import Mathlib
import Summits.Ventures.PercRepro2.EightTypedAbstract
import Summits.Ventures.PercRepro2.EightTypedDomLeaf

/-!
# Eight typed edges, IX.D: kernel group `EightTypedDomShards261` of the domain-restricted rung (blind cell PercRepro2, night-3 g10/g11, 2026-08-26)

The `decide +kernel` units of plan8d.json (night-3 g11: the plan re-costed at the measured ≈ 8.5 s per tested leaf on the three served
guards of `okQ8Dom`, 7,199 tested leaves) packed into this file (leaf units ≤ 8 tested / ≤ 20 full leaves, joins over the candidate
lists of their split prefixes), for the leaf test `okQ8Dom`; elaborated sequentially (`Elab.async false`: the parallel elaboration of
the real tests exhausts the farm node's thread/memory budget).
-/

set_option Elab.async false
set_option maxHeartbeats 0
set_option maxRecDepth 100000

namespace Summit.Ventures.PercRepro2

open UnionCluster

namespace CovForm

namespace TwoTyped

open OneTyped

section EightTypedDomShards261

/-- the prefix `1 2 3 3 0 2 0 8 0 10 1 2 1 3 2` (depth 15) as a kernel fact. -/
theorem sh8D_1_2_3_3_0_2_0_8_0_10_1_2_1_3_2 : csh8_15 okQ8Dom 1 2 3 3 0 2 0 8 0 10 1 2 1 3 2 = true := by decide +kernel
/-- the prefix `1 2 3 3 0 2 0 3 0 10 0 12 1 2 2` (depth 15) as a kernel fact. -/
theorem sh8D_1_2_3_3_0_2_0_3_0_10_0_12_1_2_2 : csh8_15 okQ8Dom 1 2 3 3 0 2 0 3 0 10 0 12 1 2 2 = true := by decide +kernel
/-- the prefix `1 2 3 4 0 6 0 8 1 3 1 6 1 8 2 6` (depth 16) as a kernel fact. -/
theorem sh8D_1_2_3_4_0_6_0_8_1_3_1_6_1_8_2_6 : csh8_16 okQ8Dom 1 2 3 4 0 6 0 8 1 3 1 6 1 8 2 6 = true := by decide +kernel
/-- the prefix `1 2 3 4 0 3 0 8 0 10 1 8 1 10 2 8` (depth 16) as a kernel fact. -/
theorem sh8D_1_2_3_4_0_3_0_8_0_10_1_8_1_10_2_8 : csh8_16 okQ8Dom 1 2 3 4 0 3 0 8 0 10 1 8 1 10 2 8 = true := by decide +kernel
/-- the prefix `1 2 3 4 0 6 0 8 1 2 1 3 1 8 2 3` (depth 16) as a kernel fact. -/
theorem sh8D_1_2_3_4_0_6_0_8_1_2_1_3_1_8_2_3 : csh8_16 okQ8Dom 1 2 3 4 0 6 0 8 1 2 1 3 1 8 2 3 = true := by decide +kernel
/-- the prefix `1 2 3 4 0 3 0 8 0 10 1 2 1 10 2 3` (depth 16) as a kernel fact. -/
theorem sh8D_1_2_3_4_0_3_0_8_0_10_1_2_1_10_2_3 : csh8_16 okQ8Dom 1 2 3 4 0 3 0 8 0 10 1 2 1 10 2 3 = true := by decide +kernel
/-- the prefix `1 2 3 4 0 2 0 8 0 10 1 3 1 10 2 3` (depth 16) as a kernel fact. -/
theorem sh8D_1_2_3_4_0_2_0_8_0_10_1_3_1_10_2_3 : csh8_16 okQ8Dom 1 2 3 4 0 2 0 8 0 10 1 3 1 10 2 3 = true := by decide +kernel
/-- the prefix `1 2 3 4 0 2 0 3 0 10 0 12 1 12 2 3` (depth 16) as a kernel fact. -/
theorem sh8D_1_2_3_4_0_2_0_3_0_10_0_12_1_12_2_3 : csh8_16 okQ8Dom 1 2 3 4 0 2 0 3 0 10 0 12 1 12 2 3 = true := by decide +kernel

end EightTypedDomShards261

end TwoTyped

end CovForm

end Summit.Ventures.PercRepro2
.....
• YOUR GOAL: May I have all of the records repeated exactly?

• SOLUTION TO THIS EXERCISE:
import Mathlib
import Summits.Ventures.PercRepro2.EightTypedAbstract
import Summits.Ventures.PercRepro2.EightTypedDomLeaf

/-!
# Eight typed edges, IX.D: kernel group `EightTypedDomShards261` of the domain-restricted rung (blind cell PercRepro2, night-3 g10/g11, 2026-08-26)

The `decide +kernel` units of plan8d.json (night-3 g11: the plan re-costed at the measured ≈ 8.5 s per tested leaf on the three served
guards of `okQ8Dom`, 7,199 tested leaves) packed into this file (leaf units ≤ 8 tested / ≤ 20 full leaves, joins over the candidate
lists of their split prefixes), for the leaf test `okQ8Dom`; elaborated sequentially (`Elab.async false`: the parallel elaboration of
the real tests exhausts the farm node's thread/memory budget).
-/

set_option Elab.async false
set_option maxHeartbeats 0
set_option maxRecDepth 100000

namespace Summit.Ventures.PercRepro2

open UnionCluster

namespace CovForm

namespace TwoTyped

open OneTyped

section EightTypedDomShards261

/-- the prefix `1 2 3 3 0 2 0 8 0 10 1 2 1 3 2` (depth 15) as a kernel fact. -/
theorem sh8D_1_2_3_3_0_2_0_8_0_10_1_2_1_3_2 : csh8_15 okQ8Dom 1 2 3 3 0 2 0 8 0 10 1 2 1 3 2 = true := by decide +kernel
/-- the prefix `1 2 3 3 0 2 0 3 0 10 0 12 1 2 2` (depth 15) as a kernel fact. -/
theorem sh8D_1_2_3_3_0_2_0_3_0_10_0_12_1_2_2 : csh8_15 okQ8Dom 1 2 3 3 0 2 0 3 0 10 0 12 1 2 2 = true := by decide +kernel
/-- the prefix `1 2 3 4 0 6 0 8 1 3 1 6 1 8 2 6` (depth 16) as a kernel fact. -/
theorem sh8D_1_2_3_4_0_6_0_8_1_3_1_6_1_8_2_6 : csh8_16 okQ8Dom 1 2 3 4 0 6 0 8 1 3 1 6 1 8 2 6 = true := by decide +kernel
/-- the prefix `1 2 3 4 0 3 0 8 0 10 1 8 1 10 2 8` (depth 16) as a kernel fact. -/
theorem sh8D_1_2_3_4_0_3_0_8_0_10_1_8_1_10_2_8 : csh8_16 okQ8Dom 1 2 3 4 0 3 0 8 0 10 1 8 1 10 2 8 = true := by decide +kernel
/-- the prefix `1 2 3 4 0 6 0 8 1 2 1 3 1 8 2 3` (depth 16) as a kernel fact. -/
theorem sh8D_1_2_3_4_0_6_0_8_1_2_1_3_1_8_2_3 : csh8_16 okQ8Dom 1 2 3 4 0 6 0 8 1 2 1 3 1 8 2 3 = true := by decide +kernel
/-- the prefix `1 2 3 4 0 3 0 8 0 10 1 2 1 10 2 3` (depth 16) as a kernel fact. -/
theorem sh8D_1_2_3_4_0_3_0_8_0_10_1_2_1_10_2_3 : csh8_16 okQ8Dom 1 2 3 4 0 3 0 8 0 10 1 2 1 10 2 3 = true := by decide +kernel
/-- the prefix `1 2 3 4 0 2 0 8 0 10 1 3 1 10 2 3` (depth 16) as a kernel fact. -/
theorem sh8D_1_2_3_4_0_2_0_8_0_10_1_3_1_10_2_3 : csh8_16 okQ8Dom 1 2 3 4 0 2 0 8 0 10 1 3 1 10 2 3 = true := by decide +kernel
/-- the prefix `1 2 3 4 0 2 0 3 0 10 0 12 1 12 2 3` (depth 16) as a kernel fact. -/
theorem sh8D_1_2_3_4_0_2_0_3_0_10_0_12_1_12_2_3 : csh8_16 okQ8Dom 1 2 3 4 0 2 0 3 0 10 0 12 1 12 2 3 = true := by decide +kernel

end EightTypedDomShards261

end TwoTyped

end CovForm

end Summit.Ventures.PercRepro2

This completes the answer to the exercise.